■ Your instructions
Retype, word for word, every line of the records below starting at the one that contains "((Finset.univ.filter fun i" and ending at the one that contains "def chainIdeal (t"; include both of those lines and nothing more.

Entries taken from a collection
++++++++
/-- The Segre substitution `φ : k[z_{ij}] → k[x_i, y_j]`, `z_{ij} ↦ x_i y_j`.
[cite: Blaser2003, Lemma 6] -/
def segreMap : MvPolynomial (Fin n × Fin n) k →ₐ[k] MvPolynomial (Fin n ⊕ Fin n) k :=
  aeval fun p => X (Sum.inl p.1) * X (Sum.inr p.2)

/-- The substitution killing the variables in `D` (and fixing the others).
[cite: Blaser2003, Lemma 6] -/
def killVars (D : Finset (Fin n ⊕ Fin n)) :
    MvPolynomial (Fin n ⊕ Fin n) k →ₐ[k] MvPolynomial (Fin n ⊕ Fin n) k :=
  aeval fun v => if v ∈ D then 0 else X v

/-- The increasing sets of variables `D_t`: `x_i` for `i < min(t, n−1)` and `y_j` for
`j + (n − 1) < t`; so `D_0 = ∅`, `D_{n−1} = {x_1..x_{n−1}}`, `D_{2n−1} ⊇ {y_1..y_n}`.
[cite: Blaser2003, Lemma 6] -/
def chainVars (t : ℕ) : Finset (Fin n ⊕ Fin n) :=
  ((Finset.univ.filter fun i : Fin n => (i : ℕ) < min t (n - 1)).map
      ⟨Sum.inl, Sum.inl_injective⟩) ∪
    ((Finset.univ.filter fun j : Fin n => (j : ℕ) + (n - 1) < t).map
      ⟨Sum.inr, Sum.inr_injective⟩)

/-- The prime ideals `P_t = ker(ψ_{D_t} ∘ φ) ⊆ k[z_{ij}]`. [cite: Blaser2003, Lemma 6] -/
def chainIdeal (t : ℕ) : Ideal (MvPolynomial (Fin n × Fin n) k) :=
  RingHom.ker (((killVars k n (chainVars n t)).comp (segreMap k n)).toRingHom)
import Literature.Analysis.FluidPDE.OnsagerProofs
import Literature.Analysis.FluidPDE.PassiveScalarEnergyProofs
import Literature.Analysis.FunctionSpaces.TorusApproximateIdentity
import HarnessLib

/-!
# Existence of weak solutions of the passive scalar equation, I: smooth approximation of the data

Analysis/FluidPDE proof-support file, first of the two files discharging the named fact
`Literature.Analysis.FluidPDE.Torus.exists_isWeakScalarTransportOn` (`FluidPDE/PassiveScalar`:
for `κ > 0`, `θ₀ ∈ L²(T^d)` and a bounded, weakly divergence-free drift
`u ∈ L^∞((0,T) × T^d)` there is a weak solution of `∂ₜθ + u·∇θ = κΔθ` on `T^d × [0,T)` with
datum `θ₀`, satisfying the energy inequality; DiPerna–Lions 1989, Prop. II.1 — existence of weak
solutions by regularisation of the coefficients and of the datum, the a priori `L^p` bound and
a weak limit — combined with the parabolic energy estimate, Evans 2010, §7.1.2, Thm. 2–3).

The discharge follows exactly that regularisation scheme. This file supplies the regularised
data:

* `Torus.exists_isSmooth_tendsto_eLpNorm_sub` — **the datum**: `θ₀ ∈ L²(T^d)` is the `L²` limit
  of smooth functions `gₙ = θ₀ ⋆ k_{εₙ}` with `‖gₙ‖_{L²} ≤ ‖θ₀‖_{L²}` (torus mollifier,
  `TorusConvolution`; Evans 2010, App. C.4, Thm. 7);
* `Torus.ae_norm_le_prod_of_memLp_top_stLift` — the `L^∞` bound of the drift read on
  `(0,T) × T^d`;
* `Torus.tendsto_eLpNorm_vecMollify_uncurry_sub` — slice-wise spatial mollification of a
  square-integrable space–time vector field converges in `L²(ℝ × T^d)`;
* `Torus.exists_smooth_isDivFree_tendsto_eLpNorm_sub` — **the drift**: a bounded measurable
  `u : (0,T) × T^d → ℝ^d`, weakly divergence free at a.e. time, is the `L²((0,T) × T^d)` limit of
  fields `vₙ` whose space–time lifts are `C^∞` on all of `ℝ × ℝ^d` and all of whose time slices
  are (classically) divergence free: `vₙ = mollifiedField (φₙ) (εₙ) U` is the space–time
  mollification (`TorusMollifiedFields`, the Constantin–E–Titi field of `OnsagerProofs`) of a
  strongly measurable representative `U` of `u 1_{(0,T)}`, with the time radius chosen along a
  diagonal (DiPerna–Lions 1989, proof of Prop. II.1: "we regularise `b`, `c` by convolution").

Everything is assembled from the tree (`OnsagerProofs`, `TorusApproximateIdentity`,
`TorusConvolution`, `PassiveScalarEnergyProofs`); no new definitions.

## References

* R. J. DiPerna, P.-L. Lions, *Ordinary differential equations, transport theory and Sobolev
  spaces*, Invent. Math. 98 (1989), 511–547, §II.1, Prop. II.1 and its proof. [DiPernaLions1989]
* L. C. Evans, *Partial Differential Equations*, 2nd ed. (AMS 2010), §7.1.2 (Thm. 2–3) and
  App. C.4, Thm. 7. [Evans2010]
-/

noncomputable section

open MeasureTheory TopologicalSpace Set Function Filter Metric
open _root_.Topology
open scoped ENNReal NNReal Convolution InnerProductSpace ContDiff

namespace Literature.Analysis.FluidPDE

namespace Torus

variable {d : Type*} [Fintype d]

/-! ## The datum: smooth `L²` approximation on the torus -/

section Datum

/-- **Smooth approximation of an `L²` datum on `T^d`**: for `θ₀ ∈ L²(T^d)` there are smooth
`gₙ` with `‖gₙ‖_{L²} ≤ ‖θ₀‖_{L²}` and `‖gₙ - θ₀‖_{L²} → 0` (mollification by the torus kernel
`k_{εₙ}`, `εₙ = 1/(4(n+1))`: smoothness, Young's inequality with a unit-mass kernel, and the `L²`
approximate identity; Evans 2010, App. C.4, Thm. 7 (i), (iv); the regularised datum `u⁰_ε` of
DiPerna–Lions 1989, proof of Prop. II.1). [cite: Evans2010, App. C.4 Thm. 7] -/
theorem exists_isSmooth_tendsto_eLpNorm_sub {θ₀ : UnitAddTorus d → ℝ} (hθ₀ : MemLp θ₀ 2 volume) :
    ∃ g : ℕ → UnitAddTorus d → ℝ, (∀ n, FunctionSpaces.Torus.IsSmooth (g n)) ∧
      (∀ n, eLpNorm (g n) 2 volume ≤ eLpNorm θ₀ 2 volume) ∧
      Tendsto (fun n => eLpNorm (g n - θ₀) 2 volume) atTop (𝓝 0) := by
  obtain ⟨hpos, hle, hlim⟩ := molRadius_spec
  have hθi : Integrable θ₀ volume := hθ₀.integrable one_le_two
  refine ⟨fun n => θ₀ ⋆ FunctionSpaces.Torus.kernel (1 / (4 * ((n : ℝ) + 1))), fun n => ?_, fun n => ?_, ?_⟩
  · exact FunctionSpaces.Torus.isSmooth_convolution hθi (FunctionSpaces.Torus.isSmooth_kernel (hpos n) (hle n))
  · have h := FunctionSpaces.Torus.eLpNorm_convolution_le hθ₀.1
      (FunctionSpaces.Torus.continuous_kernel (hpos n) (hle n)).aestronglyMeasurable one_le_two
    rwa [FunctionSpaces.Torus.lintegral_enorm_kernel (hpos n) (hle n), one_mul] at h
  · exact FunctionSpaces.Torus.tendsto_eLpNorm_convolution_sub_self hθ₀
      (fun n y => FunctionSpaces.Torus.kernel_nonneg (hpos n).le y)
      (fun n => FunctionSpaces.Torus.integral_kernel (hpos n) (hle n))
      (fun n => FunctionSpaces.Torus.support_kernel_subset (hpos n))
      (fun n => FunctionSpaces.Torus.continuous_kernel (hpos n) (hle n)) hlim

end Datum

/-! ## The drift: bounds on `(0,T) × T^d` -/

section DriftBounds

/-- **The `L^∞` bound of the drift on `(0,T) × T^d`**: from `u ∈ L^∞((0,T) × ℝ^d)` (space–time
lift) there is `C ≥ 0` with `‖u(t, x)‖ ≤ C` for a.e. `(t, x) ∈ (0,T) × T^d` (the essential
supremum transported along the quasi-measure-preserving `id × repr`; product-measure form of the
tree's `Torus.ae_ae_norm_le_of_memLp_top_stLift`). [folklore] -/
theorem ae_norm_le_prod_of_memLp_top_stLift {u : ℝ → UnitAddTorus d → EuclideanSpace ℝ d} {T : ℝ}
    (hu : MemLp (FunctionSpaces.Torus.stLift u) ∞ (volume.restrict (Ioo 0 T ×ˢ univ))) :
    ∃ C : ℝ, 0 ≤ C ∧ ∀ᵐ q ∂(((volume : Measure ℝ).restrict (Ioo 0 T)).prod (volume : Measure (UnitAddTorus d))),
      ‖u q.1 q.2‖ ≤ C := by
  set μ' : Measure (ℝ × EuclideanSpace ℝ d) := volume.restrict (Ioo 0 T ×ˢ univ) with hμ'
  set C : ℝ := (eLpNorm (FunctionSpaces.Torus.stLift u) ∞ μ').toReal with hC
  have hfin : eLpNorm (FunctionSpaces.Torus.stLift u) ∞ μ' < (⊤ : ℝ≥0∞) := hu.eLpNorm_lt_top
  have hae' : ∀ᵐ p ∂μ', ‖FunctionSpaces.Torus.stLift u p‖ ≤ C := by
    filter_upwards [ae_le_eLpNormEssSup (f := FunctionSpaces.Torus.stLift u) (μ := μ')] with p hp
    rw [← eLpNorm_exponent_top] at hp
    have := ENNReal.toReal_mono hfin.ne hp
    rwa [toReal_enorm] at this
  refine ⟨C, ENNReal.toReal_nonneg, ?_⟩
  have hprod : μ' = ((volume : Measure ℝ).restrict (Ioo 0 T)).prod volume := by
    rw [hμ', Measure.volume_eq_prod, ← Measure.prod_restrict, Measure.restrict_univ]
  rw [hprod] at hae'
  have hq := MeasureTheory.QuasiMeasurePreserving.prodMap
    (Measure.QuasiMeasurePreserving.id ((volume : Measure ℝ).restrict (Ioo 0 T)))
    (FunctionSpaces.Torus.quasiMeasurePreserving_repr (d := d))
  filter_upwards [hq.ae hae'] with q hq'
  simpa [FunctionSpaces.Torus.stLift] using hq'
import Summits.HodgeConjecture.HodgeConjecture.Theses.EndoscopicMiddleDegree
import Literature.AlgebraicTopology.SingularHomology.FiniteDeckTransfer
import Literature.AlgebraicTopology.SingularHomology.CohomologyRingChange
import Literature.AlgebraicGeometry.HodgeTheory.VanishingCohomologyNontrivialProofs

/-!
# Stub `stub_heckeIdempotents` (line `conjugate-dimension-sieve` of crux
# `EndoscopicMiddleDegree.MiddleThetaSpan`, stmt-HodgeConjecture-13661): Hecke block idempotents

Registered skeleton `Cruxes/MiddleThetaSpan/Lines/conjugate-dimension-sieve.lean`; this is the file
`Theorems/EndoscopicMiddleDegreeMiddleThetaSpanHeckeIdempotents.lean` of the summit
(`--supports stmt-HodgeConjecture-13661`). It is ALSO THE HOME OF THE LINE'S VOCABULARY (section
"Vocabulary", verbatim from the registered skeleton: `HeckeDatum`, `HeckeDatum.op`, `heckeOperators`,
`heckeAlgebra`, `IsCentralIdempotent`, `IsPrimitiveCentralIdempotent`, `conjAct`, `IsConjugate`,
`primitivePart`, `IsHeckeLefschetzClass`, `typedSpan`, `middleThetaSpan_iff`,
`IsTateType`/`IsKilledType`/`IsCoreType`): the gate requires every `--supports` file on a crux with
registered stubs to prove one of them (`supports.stub-mismatch` bounced a stand-alone
`EndoscopicMiddleDegreeDefs.lean`, p78673), so the vocabulary rides with the first stub that closed; the
other stub files (`…MiddleThetaSpanSieve.lean`, …) import THIS module for it.

WHAT IS PROVED. `stub_heckeIdempotents`: for `m ∈ {1, 2}` and a ball-quotient datum `D` on `X`,
the Hecke algebra `𝓗 = heckeAlgebra D (2(m+1)) ⊆ End_ℂ H`, `H = H^{2(m+1)}(X(ℂ); ℂ)`, has a finite
family `s` of primitive central idempotents (`IsPrimitiveCentralIdempotent`), `Σ_{e ∈ s} e = 1`.
Nothing about Hecke operators is used: `exists_primitiveCentralIdempotents` proves it for EVERY
subalgebra `A ⊆ End_ℂ H` of a finite-dimensional `ℂ`-space `H`, and `H` is finite-dimensional by
the tree's `finite_complexBetti` (proved) at `D.isSmoothProjective`. Otherwise Mathlib only.

HOW. (1) `exists_finset_primitive_idempotents`: a commutative Artinian ring has a finite set of non-zero
idempotents summing to `1`, each primitive — lift the standard idempotents of the finite product of fields
`R ⧸ nil(R) ≃ Π_𝔪 R ⧸ 𝔪` (`IsArtinianRing.quotNilradicalEquivPi`) along the nil ideal
(`CompleteOrthogonalIdempotents.lift_of_isNilpotent_ker`; uniqueness of idempotent lifts
`eq_of_isNilpotent_sub_of_isIdempotentElem` gives `f e ∈ {0, e}`). (2) `exists_primitiveCentralIdempotents`:
the centre `Subalgebra.center ℂ A` is commutative and finite-dimensional, hence Artinian
(`IsArtinianRing.of_finite`); a central idempotent of `A` IS an idempotent of the centre. (3) Specialise to
`A = heckeAlgebra D (2(m+1))`. Sources: Matsushima / Hecke decomposition (Borel–Wallach Ch. VII; BMM
arXiv:1306.1515 Part 2 §1.8) for the meaning; Atiyah–Macdonald Thm. 8.7 / Stacks 00J9 for what is proved.
-/

noncomputable section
++++++++
■ Answer to this task
  ((Finset.univ.filter fun i : Fin n => (i : ℕ) < min t (n - 1)).map
      ⟨Sum.inl, Sum.inl_injective⟩) ∪
    ((Finset.univ.filter fun j : Fin n => (j : ℕ) + (n - 1) < t).map
      ⟨Sum.inr, Sum.inr_injective⟩)

/-- The prime ideals `P_t = ker(ψ_{D_t} ∘ φ) ⊆ k[z_{ij}]`. [cite: Blaser2003, Lemma 6] -/
def chainIdeal (t : ℕ) : Ideal (MvPolynomial (Fin n × Fin n) k) :=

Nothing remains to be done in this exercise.